The entry for the week Nov 10 2015 has been updated.
Digama marmoreal is now Sommeria marmoreal, this also brings up the family Aganaidae which is now a subfamily of the newly formed (about 2012) family Erebidae.

The family Erebidae has split up the family Noctuidae and includes the old family Arctiidae as a subfamily Erebidae Arctiinae.

The second entry for last week (May 17 2017) has been updated. I have added the correct identification.


Wednesday, 17 May 2017

LYMANTRIIDAE Orgyia species

LYMANTRIIDAE Orgyia  australis (probably)

The larvae feed on a wide variety of plants but in our case the most likely plants are Acacia (Mimosaceae), Grevillea and Macadamia (Proteaceae).
This is one of the species where the females are flightless, limiting the ability of the species to spread to other areas should the host tree die or be removed.

Genus:-  Orgyia
Species:-  australis (probably)

I have included the photo on the left because of the colour differences. I believe it is still Orgyia australis but it is an old moth and has lost a lot of scales.
There are also a number of other Orgyia moths with similar markings.



This entry was updated May 24, 2017

I previously had this moth as LYMANTRIIDAE poss Euproctis sp but a kind reader was able to correct the identification.

Genus:- Trichiocercus
Species:- sparshalli

The larval food plant is Eucalyptus and they mostly feed at night, hiding during the day. The proboscis is very short and this possibly means the adults do not feed.
The adults are said to feign death if handled but I haven't seen it happen. The males come readily to light, this is probably a male because of the long scales on the tail.
The caterpillars can also apparently be processional.

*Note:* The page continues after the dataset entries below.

import Summits.QuantumFields.BalabanUV.T4Continuum.Support.ShellMeasureLandauEndFinalToy
import Summits.QuantumFields.BalabanUV.T4Continuum.Support.ShellMeasureLevelZeroShellMass

/-!
# `T4Continuum.ShellMeasureLandauEndFinalToyMass` — row S88 f2 «THE MEASURE HALF»: the law of ONE plaquette variable
# under product Haar IS Haar, so the END-II-final toy's realized shell mass is a ONE-LINK Haar mass — POSITIVE (and a typed
# remark: at the certified numbers `D·ρ ≥ 1`, so the (M1) INEQUALITY there is automatic — the content is the live shell)
(cell `pub-balaban`, sub-cell `t4`, spine estimate NE7c (node U5b); NE7c ROUND-2 crew, unit
`b2b-balaban-t4-ne7c-formalise-leaf-04` gen 8 — file 2 of row S88 of `t4/b2b-balaban-t4-ne7c-p1/LEAVES-NE7c-P1.md` (S88 f1 =
`ShellMeasureLandauEndFinalToy` p229790, XREAD C-ne7cleaf08-44 INFO-3 «§5 gives `θ < 2 sin(S∕2)`, not `μ(shell) > 0`»; the typer's
acceptance clause «realized shell mass POSITIVE»); ADDITIVE — imports S88 f1 and S89 f2 `ShellMeasureLevelZeroShellMass` (p230020;
its `SU(2)` lemmas `isOpen_dist1_lt`, `exists_dist1_eq`, `haar_pos_of_isOpen`, `continuous_dist1_su2` BY NAME) ONLY; [folklore];
0 `def`, 0 `def … : Prop`, 0 sorry, 0 citation)

HONEST FRAMING.  ELEMENTARY measure theory on OUR realized objects (product Haar on `SU(2)`, the toy density `F = 𝟙[dist1 U(∂p)
≤ 2 sin(S∕2)]` and classifier `u = dist1 U(∂p)` of S88): nothing of Bałaban's, no estimate, nothing printed asserted or cited.
Finite four-torus programme, rung (B)+1 only — NOT infinite volume, NOT a mass gap, NOT the Clay problem, NOT summit progress;
NE7c (`T4IndicatorShell.ShellWeightBound`) NOT PRINTED, NOT PROVED; «NE7c ⇐ the named binders» (c3); (M1) realized on a toy ≠ NE7c.

THE POINT, in three sentences.  (§0, `slotAntiConcentration_of_one_le_mul`) (M1) `μ{θ(1−ρ) ≤ u < θ} ≤ D·ρ·μ(univ)` is implied by
monotonicity whenever `1 ≤ D·ρ` — and the G-1 certificates fire the ENDs at `ρ = ¼` with `D = 2(m₀ + …)∕(1 − ½) ≥ 4m₀ ≥ 12`
(S88: `m₀ = 3`, `D·ρ = 3`; S89: `D ≥ 4·#(Λ × Fin 3)`, `D·ρ ≥ 3`), so what they certify is the JOINT INHABITATION of the binder
families (their purpose, crew rule G-1), not an informative inequality.  (§1–§2) The realized law IS computable here: under the
product Haar measure `dU` of ANY torus of the cell the law of ONE plaquette variable `U(∂p)` is the Haar measure of `SU(2)`
(`fieldMeasure_plaqHol_mem`, `map_plaqHol_fieldMeasure`: slice along the first letter `b₁ = ⟨x, μ⟩` — `U(∂p) = U(b₁)·staple`,
the staple blind to `U(b₁)` because the four letters are pairwise distinct (`T4WilsonLinkAffine`), the slice of the event a
right translate of the one-link event, `HaarData.map_mul_right`, Mathlib's `lintegral_eq_of_lmarginal_eq`), hence for
`0 < S ≤ 10⁻⁵` (S88 §5: the threshold `θ = εθ·1²` sits inside the window, where `F = 1`) the toy's realized masses are ONE-LINK
class masses — `μ_F{θ(1−ρ) ≤ u < θ} = haar{θ(1−ρ) ≤ dist1 < θ}`, `μ_F(univ) = haar{dist1 ≤ 2 sin(S∕2)}` — BOTH POSITIVE
(`dist1` takes every value in `[0, 2]`, Haar charges open sets) and `≤ 1`.  (§3) Headline at S88's scale:
`slotAC_final_toy_quarter_live` = S88's `slotAC_final_toy` BY NAME ∧ POSITIVE shell mass, and `toy_shellMass_quarter_eq` = the
shell mass S88's header left uncomputed, as a one-link class mass.  The companion file 3 `ShellMeasureLandauEndFinalToyRho`
re-applies the END with `ρ ∈ [0, ¼]` SYMBOLIC, so that at `ρ = 1∕20` (`D·ρ = 3∕5 < 1`, `toy_D_mul_rho`) the inequality is NOT
implied by monotonicity while the shell stays live.
NOTHING in the countdown moves; NE7c NOT PROVED; spine PROVED 0∕9.  HONEST DEPENDENCY (cell): continuum YM on T⁴ ⇐ BetaPertH ∧
nine spine estimates (0/9 proved); BetaPertH ⇐ (D1) ∧ (D4) ∧ CAP+tail; G-an2-4 gates asym, D1 and NE2/3/4.
-/

noncomputable section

Thanks to Peter for his assistance.

Wednesday, 10 May 2017


Calliteara pura LYMANTRIIDAE

  NOTE:- this post was originally named Calliteara farenoides but it has been pointed out to me that the double line above the tear drop on the forewing means it is C. pura. I will add the label "probably" to the species name because there is a small chance that there is some confusion in the reference sites.
It seems that C. pura is probably the correct name.

Genus:- Calliteara
Species:- pura (probably)

Genus:- Calliteara
Species:- pura (probably) also (Probably the female)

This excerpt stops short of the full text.